> _WORK TO COMPLETE_: Your answer should be each line of the entries that contains the word "truth", copied in full.

> _Dataset entries_:
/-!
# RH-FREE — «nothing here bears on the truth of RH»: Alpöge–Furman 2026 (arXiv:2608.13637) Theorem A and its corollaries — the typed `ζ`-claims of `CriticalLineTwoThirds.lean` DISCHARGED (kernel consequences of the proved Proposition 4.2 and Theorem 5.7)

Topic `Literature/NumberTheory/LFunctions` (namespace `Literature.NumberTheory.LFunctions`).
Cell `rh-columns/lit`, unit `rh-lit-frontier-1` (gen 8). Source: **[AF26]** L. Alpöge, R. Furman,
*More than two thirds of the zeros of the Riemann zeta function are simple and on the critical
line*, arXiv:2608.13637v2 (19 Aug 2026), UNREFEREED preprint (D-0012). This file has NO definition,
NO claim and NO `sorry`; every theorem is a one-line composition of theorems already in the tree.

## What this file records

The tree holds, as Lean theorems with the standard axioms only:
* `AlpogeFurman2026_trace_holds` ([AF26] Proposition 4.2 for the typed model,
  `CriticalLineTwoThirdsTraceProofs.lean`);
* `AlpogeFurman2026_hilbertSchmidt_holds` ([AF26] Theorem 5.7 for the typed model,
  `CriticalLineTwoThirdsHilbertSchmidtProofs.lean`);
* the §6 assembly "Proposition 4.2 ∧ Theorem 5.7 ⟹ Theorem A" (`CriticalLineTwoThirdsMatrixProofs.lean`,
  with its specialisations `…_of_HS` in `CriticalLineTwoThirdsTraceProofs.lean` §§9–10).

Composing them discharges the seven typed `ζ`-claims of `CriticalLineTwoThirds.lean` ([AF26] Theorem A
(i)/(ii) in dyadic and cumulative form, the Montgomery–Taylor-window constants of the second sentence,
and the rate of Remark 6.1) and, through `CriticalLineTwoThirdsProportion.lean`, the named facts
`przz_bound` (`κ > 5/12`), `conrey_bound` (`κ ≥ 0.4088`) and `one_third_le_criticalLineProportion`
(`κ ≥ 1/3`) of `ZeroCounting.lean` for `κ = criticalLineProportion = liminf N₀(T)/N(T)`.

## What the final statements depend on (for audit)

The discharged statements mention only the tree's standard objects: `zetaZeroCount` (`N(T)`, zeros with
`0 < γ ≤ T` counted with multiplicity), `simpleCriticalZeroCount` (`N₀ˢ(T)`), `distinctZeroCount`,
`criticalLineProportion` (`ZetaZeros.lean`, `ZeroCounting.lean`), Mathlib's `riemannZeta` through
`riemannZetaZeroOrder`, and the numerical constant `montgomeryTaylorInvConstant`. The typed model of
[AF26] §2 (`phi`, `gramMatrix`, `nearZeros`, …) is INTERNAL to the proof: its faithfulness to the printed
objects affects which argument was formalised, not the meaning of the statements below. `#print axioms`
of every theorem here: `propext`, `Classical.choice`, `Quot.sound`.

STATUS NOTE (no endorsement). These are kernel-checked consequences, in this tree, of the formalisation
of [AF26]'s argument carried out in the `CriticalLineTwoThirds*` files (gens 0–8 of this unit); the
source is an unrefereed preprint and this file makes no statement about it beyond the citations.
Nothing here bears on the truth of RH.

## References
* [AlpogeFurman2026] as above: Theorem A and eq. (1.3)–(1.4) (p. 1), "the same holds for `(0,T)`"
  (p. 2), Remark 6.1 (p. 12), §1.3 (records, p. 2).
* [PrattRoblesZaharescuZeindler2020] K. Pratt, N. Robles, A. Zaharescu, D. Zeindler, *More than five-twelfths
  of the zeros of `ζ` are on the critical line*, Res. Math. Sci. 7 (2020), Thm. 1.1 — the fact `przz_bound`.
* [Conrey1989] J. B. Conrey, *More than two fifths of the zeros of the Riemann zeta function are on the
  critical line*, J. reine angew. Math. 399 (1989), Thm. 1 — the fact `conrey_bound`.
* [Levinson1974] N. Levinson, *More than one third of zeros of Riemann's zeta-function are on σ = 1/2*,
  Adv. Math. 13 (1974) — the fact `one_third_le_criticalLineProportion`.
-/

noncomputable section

==

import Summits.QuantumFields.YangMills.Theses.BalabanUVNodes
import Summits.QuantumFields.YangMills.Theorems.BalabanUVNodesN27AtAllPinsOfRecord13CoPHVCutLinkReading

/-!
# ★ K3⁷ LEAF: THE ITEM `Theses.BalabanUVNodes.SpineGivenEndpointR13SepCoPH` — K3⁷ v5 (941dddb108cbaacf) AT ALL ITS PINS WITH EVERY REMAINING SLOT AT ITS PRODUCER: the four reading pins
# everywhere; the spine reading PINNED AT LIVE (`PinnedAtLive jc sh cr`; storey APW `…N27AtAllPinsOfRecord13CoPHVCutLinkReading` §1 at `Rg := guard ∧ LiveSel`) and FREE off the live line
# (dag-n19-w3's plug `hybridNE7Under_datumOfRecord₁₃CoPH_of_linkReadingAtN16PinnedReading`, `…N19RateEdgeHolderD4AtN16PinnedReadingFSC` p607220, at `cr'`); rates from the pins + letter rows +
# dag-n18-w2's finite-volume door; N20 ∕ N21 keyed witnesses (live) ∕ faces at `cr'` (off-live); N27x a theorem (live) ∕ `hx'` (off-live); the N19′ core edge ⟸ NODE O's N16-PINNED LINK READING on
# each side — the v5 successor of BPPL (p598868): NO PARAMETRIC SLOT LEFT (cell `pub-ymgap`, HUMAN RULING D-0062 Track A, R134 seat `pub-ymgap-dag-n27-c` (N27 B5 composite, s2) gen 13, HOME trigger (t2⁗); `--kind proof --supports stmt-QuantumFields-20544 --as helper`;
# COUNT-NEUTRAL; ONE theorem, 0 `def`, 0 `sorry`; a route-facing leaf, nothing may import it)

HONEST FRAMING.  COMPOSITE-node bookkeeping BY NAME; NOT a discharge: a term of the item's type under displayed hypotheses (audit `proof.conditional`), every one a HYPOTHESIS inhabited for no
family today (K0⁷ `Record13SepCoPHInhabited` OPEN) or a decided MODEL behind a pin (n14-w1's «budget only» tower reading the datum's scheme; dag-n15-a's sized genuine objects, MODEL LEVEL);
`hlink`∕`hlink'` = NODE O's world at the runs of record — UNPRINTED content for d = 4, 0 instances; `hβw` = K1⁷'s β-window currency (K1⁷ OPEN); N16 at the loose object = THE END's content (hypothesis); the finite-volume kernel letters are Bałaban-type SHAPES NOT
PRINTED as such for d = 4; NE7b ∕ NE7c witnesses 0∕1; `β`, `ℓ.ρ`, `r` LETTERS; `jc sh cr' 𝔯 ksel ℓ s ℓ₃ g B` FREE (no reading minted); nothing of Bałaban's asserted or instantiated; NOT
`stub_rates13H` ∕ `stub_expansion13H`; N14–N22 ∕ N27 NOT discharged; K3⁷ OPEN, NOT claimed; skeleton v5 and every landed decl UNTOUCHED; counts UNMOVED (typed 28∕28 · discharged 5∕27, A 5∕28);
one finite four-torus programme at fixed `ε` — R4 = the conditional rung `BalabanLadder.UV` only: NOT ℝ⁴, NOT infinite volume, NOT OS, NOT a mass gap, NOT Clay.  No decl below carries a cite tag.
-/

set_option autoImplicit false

> _TASK SOLUTION_:
# RH-FREE — «nothing here bears on the truth of RH»: Alpöge–Furman 2026 (arXiv:2608.13637) Theorem A and its corollaries — the typed `ζ`-claims of `CriticalLineTwoThirds.lean` DISCHARGED (kernel consequences of the proved Proposition 4.2 and Theorem 5.7)
Nothing here bears on the truth of RH.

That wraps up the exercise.